# Data for review
********
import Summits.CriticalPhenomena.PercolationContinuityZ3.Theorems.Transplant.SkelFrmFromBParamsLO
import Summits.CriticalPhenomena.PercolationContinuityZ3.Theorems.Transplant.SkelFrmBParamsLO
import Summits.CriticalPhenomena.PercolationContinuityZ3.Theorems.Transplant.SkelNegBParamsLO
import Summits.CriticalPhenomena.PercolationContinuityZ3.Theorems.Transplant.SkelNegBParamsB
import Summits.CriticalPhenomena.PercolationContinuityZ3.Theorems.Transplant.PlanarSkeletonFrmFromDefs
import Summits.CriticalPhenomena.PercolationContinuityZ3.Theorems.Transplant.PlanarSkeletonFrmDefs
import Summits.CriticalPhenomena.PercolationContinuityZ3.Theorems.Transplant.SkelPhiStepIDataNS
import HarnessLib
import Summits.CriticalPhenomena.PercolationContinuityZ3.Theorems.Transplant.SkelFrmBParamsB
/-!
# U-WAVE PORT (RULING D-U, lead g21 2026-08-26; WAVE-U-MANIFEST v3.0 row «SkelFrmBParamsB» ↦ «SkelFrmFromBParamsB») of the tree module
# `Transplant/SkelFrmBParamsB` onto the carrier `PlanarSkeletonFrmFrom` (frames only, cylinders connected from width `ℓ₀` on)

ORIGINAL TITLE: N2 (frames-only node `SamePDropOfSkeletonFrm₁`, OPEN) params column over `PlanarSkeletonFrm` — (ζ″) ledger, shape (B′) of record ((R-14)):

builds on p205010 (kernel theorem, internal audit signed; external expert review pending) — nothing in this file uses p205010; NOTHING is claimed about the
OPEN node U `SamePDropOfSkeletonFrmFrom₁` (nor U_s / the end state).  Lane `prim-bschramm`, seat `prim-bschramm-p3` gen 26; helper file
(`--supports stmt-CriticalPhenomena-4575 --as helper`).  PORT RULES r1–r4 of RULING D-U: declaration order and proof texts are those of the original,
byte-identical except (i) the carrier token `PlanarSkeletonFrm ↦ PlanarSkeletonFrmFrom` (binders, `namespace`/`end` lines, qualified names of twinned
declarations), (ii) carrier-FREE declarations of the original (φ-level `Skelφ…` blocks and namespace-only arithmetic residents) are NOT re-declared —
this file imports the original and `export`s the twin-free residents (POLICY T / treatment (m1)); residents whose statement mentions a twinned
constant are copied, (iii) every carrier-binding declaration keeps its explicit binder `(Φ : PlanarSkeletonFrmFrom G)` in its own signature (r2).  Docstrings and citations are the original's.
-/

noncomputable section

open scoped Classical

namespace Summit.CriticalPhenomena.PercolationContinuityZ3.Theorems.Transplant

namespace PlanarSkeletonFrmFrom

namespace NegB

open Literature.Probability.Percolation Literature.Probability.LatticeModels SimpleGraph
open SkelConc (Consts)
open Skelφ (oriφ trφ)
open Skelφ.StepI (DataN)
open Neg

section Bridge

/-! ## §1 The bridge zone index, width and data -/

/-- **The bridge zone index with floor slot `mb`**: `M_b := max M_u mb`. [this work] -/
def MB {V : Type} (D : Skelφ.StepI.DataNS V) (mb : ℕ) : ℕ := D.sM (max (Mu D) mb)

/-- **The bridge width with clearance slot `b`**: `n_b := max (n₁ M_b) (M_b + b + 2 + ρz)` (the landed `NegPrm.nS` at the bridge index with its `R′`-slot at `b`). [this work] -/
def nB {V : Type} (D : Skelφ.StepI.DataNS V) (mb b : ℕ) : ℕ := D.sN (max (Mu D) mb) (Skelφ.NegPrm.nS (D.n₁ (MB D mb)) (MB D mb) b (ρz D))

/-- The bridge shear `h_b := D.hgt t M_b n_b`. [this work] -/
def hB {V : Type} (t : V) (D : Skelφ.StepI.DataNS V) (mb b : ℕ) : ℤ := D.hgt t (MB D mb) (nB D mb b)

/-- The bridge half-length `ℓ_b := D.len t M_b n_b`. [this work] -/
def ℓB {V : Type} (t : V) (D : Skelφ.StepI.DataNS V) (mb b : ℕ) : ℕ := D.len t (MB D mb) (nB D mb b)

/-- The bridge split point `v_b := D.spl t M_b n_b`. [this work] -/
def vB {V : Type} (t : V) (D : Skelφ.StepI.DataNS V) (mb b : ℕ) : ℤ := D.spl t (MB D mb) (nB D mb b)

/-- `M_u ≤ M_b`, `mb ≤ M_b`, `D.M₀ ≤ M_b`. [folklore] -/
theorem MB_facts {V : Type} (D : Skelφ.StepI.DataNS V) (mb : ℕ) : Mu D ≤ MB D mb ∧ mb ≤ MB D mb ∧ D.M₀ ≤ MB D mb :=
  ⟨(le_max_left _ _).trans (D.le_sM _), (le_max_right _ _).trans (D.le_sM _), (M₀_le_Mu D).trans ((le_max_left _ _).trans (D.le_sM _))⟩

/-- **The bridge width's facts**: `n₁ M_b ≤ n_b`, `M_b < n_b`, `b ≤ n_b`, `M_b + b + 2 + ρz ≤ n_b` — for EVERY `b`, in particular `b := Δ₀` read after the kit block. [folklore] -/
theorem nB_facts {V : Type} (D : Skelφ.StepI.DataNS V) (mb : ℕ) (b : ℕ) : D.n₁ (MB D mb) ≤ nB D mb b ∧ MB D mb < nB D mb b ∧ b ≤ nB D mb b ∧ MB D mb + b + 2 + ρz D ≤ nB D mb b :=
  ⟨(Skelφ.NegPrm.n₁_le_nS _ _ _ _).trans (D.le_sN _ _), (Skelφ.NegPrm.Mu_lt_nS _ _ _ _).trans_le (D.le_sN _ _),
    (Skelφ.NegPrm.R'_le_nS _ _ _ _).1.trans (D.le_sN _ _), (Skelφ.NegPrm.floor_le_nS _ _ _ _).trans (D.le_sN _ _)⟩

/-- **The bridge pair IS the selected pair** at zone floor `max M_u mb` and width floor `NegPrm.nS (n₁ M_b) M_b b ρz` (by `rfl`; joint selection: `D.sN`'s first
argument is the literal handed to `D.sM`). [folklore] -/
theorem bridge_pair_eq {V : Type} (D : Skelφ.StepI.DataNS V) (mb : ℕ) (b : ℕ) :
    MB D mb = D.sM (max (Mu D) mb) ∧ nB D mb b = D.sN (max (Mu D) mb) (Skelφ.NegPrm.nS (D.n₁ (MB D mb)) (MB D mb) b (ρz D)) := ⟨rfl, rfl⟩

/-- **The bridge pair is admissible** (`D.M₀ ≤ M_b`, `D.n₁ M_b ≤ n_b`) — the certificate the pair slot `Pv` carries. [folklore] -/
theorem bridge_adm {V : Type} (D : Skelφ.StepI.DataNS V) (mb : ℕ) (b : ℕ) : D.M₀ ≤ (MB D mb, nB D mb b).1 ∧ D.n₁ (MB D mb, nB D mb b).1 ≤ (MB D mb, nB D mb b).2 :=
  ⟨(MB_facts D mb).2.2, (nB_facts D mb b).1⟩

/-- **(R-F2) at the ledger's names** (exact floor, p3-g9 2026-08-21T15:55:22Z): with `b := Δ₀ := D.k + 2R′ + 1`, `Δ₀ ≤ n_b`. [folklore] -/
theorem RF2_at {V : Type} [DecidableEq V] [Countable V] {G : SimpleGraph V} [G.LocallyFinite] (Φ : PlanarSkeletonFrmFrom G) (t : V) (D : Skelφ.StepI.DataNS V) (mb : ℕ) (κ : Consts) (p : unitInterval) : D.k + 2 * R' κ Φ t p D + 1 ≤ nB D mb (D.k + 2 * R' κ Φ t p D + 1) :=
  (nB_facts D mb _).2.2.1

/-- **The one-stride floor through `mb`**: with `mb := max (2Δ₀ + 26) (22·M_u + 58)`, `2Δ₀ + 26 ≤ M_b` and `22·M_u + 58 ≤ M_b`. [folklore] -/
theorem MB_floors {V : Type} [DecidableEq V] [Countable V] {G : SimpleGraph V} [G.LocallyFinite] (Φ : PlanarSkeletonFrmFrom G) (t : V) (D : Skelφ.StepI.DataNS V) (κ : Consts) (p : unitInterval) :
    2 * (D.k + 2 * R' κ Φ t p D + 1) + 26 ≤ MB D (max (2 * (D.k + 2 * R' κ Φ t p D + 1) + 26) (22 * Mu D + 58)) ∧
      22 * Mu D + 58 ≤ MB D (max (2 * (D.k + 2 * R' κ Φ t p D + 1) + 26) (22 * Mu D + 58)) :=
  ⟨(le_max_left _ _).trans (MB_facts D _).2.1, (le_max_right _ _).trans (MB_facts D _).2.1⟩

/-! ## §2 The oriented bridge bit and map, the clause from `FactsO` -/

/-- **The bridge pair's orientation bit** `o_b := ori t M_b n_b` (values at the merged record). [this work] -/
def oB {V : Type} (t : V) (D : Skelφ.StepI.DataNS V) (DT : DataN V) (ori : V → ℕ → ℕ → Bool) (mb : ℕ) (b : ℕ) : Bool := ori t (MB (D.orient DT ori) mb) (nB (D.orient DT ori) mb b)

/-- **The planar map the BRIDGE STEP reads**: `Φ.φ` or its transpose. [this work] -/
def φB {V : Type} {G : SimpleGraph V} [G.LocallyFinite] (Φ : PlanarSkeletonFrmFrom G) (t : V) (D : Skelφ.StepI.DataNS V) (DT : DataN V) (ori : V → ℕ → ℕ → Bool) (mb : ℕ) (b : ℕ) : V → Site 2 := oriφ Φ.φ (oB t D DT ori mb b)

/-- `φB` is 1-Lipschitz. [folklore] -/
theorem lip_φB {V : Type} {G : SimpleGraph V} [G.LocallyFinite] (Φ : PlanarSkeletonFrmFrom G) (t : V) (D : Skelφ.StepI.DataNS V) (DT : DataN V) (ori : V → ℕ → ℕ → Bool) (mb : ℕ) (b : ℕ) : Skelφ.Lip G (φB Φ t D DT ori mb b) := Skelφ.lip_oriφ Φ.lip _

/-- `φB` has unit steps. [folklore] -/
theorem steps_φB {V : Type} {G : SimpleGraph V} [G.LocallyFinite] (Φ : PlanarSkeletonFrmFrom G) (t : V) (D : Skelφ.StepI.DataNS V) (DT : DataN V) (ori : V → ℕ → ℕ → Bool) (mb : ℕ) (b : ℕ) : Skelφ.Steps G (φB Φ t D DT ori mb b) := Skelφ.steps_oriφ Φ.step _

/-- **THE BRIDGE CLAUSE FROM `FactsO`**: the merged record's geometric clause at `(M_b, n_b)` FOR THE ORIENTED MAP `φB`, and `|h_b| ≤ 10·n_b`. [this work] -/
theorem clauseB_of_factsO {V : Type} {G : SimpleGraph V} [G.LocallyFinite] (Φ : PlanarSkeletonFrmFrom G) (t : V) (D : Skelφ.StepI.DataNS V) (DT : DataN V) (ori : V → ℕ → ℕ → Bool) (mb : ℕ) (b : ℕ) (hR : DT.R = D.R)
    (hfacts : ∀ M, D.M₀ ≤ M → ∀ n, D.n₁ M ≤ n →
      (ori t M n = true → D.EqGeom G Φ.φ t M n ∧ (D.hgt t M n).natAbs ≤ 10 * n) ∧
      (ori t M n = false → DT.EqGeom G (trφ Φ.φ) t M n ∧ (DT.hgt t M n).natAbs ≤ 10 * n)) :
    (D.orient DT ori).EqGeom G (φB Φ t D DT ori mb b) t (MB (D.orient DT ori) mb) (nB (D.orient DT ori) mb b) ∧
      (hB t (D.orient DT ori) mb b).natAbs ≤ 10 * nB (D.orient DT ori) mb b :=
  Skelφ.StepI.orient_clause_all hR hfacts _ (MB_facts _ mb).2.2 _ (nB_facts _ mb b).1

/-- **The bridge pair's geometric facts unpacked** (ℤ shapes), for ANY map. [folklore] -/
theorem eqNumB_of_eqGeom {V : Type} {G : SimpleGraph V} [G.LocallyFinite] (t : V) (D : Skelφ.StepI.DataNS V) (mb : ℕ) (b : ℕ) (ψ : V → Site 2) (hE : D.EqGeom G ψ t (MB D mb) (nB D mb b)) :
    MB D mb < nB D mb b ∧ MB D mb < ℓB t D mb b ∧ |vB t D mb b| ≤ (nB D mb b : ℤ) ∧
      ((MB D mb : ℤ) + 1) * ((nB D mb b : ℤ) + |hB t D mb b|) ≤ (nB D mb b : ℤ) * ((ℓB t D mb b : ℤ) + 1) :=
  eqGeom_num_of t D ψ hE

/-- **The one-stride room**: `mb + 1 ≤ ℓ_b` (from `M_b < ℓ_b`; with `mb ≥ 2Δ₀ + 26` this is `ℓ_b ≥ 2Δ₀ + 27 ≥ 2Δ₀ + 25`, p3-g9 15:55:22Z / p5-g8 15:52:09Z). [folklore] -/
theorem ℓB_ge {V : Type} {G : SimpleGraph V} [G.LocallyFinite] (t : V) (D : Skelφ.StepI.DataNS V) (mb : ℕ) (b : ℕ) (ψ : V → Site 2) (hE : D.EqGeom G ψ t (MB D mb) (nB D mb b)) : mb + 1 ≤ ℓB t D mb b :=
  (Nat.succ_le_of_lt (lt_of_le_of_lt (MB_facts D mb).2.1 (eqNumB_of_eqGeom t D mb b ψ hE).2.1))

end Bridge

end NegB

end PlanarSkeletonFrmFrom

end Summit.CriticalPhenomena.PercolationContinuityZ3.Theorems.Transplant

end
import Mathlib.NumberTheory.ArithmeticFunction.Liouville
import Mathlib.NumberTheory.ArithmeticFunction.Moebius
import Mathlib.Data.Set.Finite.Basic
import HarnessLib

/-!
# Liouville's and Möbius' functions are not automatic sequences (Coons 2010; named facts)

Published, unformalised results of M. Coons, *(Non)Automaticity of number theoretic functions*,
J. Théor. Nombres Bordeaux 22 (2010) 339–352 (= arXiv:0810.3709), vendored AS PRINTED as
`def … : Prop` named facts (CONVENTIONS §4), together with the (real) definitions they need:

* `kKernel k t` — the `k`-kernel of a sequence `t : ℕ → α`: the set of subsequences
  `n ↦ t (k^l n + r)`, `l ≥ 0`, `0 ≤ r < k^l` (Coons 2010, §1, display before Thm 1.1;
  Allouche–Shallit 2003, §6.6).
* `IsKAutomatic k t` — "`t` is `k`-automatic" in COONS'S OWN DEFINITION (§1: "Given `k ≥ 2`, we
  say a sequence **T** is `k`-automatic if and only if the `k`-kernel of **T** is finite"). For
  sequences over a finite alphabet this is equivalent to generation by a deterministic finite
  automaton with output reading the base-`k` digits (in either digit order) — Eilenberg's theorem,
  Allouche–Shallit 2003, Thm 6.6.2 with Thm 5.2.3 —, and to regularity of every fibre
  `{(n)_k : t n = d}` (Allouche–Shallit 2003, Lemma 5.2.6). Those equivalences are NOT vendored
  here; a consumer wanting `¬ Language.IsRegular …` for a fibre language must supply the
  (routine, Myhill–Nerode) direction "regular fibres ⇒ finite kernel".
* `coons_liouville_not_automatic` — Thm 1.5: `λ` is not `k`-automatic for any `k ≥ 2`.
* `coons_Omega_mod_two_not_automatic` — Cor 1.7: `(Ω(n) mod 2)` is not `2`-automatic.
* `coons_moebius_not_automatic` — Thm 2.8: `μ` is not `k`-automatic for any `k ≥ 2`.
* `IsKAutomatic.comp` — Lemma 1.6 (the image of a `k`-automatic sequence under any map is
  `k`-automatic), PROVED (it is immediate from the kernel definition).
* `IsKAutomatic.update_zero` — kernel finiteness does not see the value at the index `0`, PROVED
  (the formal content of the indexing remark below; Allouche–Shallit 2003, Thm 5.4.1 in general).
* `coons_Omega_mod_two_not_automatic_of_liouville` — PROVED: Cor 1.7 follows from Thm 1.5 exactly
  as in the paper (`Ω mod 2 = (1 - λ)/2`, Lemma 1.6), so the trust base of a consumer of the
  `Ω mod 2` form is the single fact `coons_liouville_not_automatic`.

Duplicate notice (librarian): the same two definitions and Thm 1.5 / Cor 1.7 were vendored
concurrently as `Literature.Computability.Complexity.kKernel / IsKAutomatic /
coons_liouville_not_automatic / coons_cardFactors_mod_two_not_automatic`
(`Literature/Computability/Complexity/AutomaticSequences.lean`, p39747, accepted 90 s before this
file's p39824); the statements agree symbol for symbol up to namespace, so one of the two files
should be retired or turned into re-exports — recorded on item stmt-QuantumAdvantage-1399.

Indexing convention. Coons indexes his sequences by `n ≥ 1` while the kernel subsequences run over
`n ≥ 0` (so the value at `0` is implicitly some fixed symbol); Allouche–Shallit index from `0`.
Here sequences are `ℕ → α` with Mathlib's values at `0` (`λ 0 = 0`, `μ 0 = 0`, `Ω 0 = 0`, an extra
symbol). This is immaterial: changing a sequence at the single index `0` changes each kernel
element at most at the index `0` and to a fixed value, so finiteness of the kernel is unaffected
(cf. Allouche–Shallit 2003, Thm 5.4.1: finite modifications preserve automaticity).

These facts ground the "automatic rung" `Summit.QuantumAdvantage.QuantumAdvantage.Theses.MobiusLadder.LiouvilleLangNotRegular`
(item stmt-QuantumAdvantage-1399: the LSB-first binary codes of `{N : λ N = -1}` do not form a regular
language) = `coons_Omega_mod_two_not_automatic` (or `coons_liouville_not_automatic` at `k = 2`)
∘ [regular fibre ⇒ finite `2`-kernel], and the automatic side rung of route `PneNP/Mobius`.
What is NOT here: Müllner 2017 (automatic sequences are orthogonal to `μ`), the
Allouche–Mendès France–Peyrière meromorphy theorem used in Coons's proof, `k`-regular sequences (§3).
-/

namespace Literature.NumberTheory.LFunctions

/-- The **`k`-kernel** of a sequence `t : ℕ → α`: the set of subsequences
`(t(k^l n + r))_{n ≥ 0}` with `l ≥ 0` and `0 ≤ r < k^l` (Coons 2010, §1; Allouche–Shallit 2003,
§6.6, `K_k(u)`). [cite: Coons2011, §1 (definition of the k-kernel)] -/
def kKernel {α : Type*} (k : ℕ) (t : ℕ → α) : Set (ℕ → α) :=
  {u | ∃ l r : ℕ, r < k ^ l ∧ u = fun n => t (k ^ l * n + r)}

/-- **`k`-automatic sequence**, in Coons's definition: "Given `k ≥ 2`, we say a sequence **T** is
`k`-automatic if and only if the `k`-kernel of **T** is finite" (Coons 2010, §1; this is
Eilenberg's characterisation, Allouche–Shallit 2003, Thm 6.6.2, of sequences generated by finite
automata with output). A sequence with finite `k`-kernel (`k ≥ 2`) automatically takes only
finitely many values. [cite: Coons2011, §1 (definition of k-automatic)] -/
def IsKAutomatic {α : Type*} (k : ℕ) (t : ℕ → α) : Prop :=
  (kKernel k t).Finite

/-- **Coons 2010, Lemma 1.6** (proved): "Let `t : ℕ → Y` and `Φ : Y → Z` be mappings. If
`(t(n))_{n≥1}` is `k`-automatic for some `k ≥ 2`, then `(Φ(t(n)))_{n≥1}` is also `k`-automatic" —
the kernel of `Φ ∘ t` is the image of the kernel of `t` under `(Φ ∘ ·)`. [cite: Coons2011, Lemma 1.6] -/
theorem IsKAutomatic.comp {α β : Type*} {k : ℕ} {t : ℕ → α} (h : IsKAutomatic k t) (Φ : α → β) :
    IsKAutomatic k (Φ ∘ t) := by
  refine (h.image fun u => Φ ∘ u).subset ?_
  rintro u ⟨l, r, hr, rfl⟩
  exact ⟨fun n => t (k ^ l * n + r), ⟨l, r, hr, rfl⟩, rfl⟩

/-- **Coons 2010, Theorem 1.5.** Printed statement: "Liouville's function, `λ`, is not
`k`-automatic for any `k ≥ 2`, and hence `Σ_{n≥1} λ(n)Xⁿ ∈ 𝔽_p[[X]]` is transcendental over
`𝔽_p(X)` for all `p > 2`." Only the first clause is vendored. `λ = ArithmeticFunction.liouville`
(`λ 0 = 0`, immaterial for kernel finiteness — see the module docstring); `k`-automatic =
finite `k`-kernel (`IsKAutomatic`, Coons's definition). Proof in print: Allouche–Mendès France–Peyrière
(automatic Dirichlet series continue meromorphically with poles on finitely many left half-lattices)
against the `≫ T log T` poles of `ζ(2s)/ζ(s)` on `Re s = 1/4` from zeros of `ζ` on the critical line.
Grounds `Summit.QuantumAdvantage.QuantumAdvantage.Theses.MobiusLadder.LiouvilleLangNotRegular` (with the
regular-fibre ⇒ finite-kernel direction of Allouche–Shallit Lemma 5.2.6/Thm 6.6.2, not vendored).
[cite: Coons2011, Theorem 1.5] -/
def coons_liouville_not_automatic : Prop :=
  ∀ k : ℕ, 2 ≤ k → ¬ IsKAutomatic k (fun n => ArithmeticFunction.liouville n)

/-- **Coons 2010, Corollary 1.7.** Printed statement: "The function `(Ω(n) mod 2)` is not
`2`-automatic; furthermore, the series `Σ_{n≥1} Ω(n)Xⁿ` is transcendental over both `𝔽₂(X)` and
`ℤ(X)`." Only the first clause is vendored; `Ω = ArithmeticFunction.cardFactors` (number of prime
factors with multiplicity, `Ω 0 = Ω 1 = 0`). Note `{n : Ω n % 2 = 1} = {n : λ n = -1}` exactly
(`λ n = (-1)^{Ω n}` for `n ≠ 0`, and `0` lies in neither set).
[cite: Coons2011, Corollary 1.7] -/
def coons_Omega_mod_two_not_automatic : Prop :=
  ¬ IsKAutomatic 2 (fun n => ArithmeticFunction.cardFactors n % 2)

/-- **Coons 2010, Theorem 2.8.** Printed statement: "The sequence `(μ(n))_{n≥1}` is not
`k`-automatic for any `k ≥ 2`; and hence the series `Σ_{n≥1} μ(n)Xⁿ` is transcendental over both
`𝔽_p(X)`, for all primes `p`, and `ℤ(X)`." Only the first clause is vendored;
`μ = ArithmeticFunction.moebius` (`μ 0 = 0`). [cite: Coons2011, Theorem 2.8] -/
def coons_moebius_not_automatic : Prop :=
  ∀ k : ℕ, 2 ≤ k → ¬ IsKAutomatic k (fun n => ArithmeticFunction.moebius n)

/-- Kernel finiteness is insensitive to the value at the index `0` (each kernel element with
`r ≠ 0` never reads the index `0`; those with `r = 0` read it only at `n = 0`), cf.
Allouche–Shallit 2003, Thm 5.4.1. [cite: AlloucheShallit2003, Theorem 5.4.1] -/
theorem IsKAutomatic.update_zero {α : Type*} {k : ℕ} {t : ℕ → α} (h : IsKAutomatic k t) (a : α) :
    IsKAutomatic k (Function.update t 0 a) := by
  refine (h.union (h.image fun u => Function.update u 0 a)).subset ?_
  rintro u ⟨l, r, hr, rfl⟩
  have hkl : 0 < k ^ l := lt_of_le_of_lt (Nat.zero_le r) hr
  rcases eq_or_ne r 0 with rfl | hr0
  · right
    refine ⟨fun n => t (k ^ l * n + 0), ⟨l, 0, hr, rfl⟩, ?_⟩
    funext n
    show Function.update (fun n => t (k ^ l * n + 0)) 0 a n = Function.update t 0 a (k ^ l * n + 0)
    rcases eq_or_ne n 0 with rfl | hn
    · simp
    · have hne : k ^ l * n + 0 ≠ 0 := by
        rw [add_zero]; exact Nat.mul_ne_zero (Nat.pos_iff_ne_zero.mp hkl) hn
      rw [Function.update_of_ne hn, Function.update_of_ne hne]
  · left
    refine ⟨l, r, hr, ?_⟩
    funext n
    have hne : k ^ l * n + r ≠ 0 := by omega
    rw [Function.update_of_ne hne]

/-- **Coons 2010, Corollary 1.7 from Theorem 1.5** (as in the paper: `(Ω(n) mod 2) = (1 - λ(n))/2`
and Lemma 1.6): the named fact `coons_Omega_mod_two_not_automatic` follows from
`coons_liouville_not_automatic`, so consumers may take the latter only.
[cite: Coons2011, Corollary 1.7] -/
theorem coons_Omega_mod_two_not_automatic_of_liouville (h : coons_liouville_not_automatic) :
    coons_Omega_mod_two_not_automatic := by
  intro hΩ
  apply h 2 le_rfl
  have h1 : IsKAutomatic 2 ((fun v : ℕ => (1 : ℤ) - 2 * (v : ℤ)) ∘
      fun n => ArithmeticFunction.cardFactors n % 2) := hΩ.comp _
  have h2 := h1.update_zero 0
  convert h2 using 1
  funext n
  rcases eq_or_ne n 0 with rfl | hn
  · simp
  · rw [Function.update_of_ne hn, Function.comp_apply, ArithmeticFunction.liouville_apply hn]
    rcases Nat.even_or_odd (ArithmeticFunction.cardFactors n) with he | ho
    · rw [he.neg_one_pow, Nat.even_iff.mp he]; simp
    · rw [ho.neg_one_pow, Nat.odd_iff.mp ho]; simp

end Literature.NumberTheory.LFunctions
********
# Task details
Beginning at the line with "(Skelφ.NegPrm.Mu_lt_nS _ _" and stopping after the line with "one-stride floor through", please write out every line of the data above exactly and nothing else.

# Reply to the exercise
  ⟨(Skelφ.NegPrm.n₁_le_nS _ _ _ _).trans (D.le_sN _ _), (Skelφ.NegPrm.Mu_lt_nS _ _ _ _).trans_le (D.le_sN _ _),
    (Skelφ.NegPrm.R'_le_nS _ _ _ _).1.trans (D.le_sN _ _), (Skelφ.NegPrm.floor_le_nS _ _ _ _).trans (D.le_sN _ _)⟩

/-- **The bridge pair IS the selected pair** at zone floor `max M_u mb` and width floor `NegPrm.nS (n₁ M_b) M_b b ρz` (by `rfl`; joint selection: `D.sN`'s first
argument is the literal handed to `D.sM`). [folklore] -/
theorem bridge_pair_eq {V : Type} (D : Skelφ.StepI.DataNS V) (mb : ℕ) (b : ℕ) :
    MB D mb = D.sM (max (Mu D) mb) ∧ nB D mb b = D.sN (max (Mu D) mb) (Skelφ.NegPrm.nS (D.n₁ (MB D mb)) (MB D mb) b (ρz D)) := ⟨rfl, rfl⟩

/-- **The bridge pair is admissible** (`D.M₀ ≤ M_b`, `D.n₁ M_b ≤ n_b`) — the certificate the pair slot `Pv` carries. [folklore] -/
theorem bridge_adm {V : Type} (D : Skelφ.StepI.DataNS V) (mb : ℕ) (b : ℕ) : D.M₀ ≤ (MB D mb, nB D mb b).1 ∧ D.n₁ (MB D mb, nB D mb b).1 ≤ (MB D mb, nB D mb b).2 :=
  ⟨(MB_facts D mb).2.2, (nB_facts D mb b).1⟩

/-- **(R-F2) at the ledger's names** (exact floor, p3-g9 2026-08-21T15:55:22Z): with `b := Δ₀ := D.k + 2R′ + 1`, `Δ₀ ≤ n_b`. [folklore] -/
theorem RF2_at {V : Type} [DecidableEq V] [Countable V] {G : SimpleGraph V} [G.LocallyFinite] (Φ : PlanarSkeletonFrmFrom G) (t : V) (D : Skelφ.StepI.DataNS V) (mb : ℕ) (κ : Consts) (p : unitInterval) : D.k + 2 * R' κ Φ t p D + 1 ≤ nB D mb (D.k + 2 * R' κ Φ t p D + 1) :=
  (nB_facts D mb _).2.2.1

/-- **The one-stride floor through `mb`**: with `mb := max (2Δ₀ + 26) (22·M_u + 58)`, `2Δ₀ + 26 ≤ M_b` and `22·M_u + 58 ≤ M_b`. [folklore] -/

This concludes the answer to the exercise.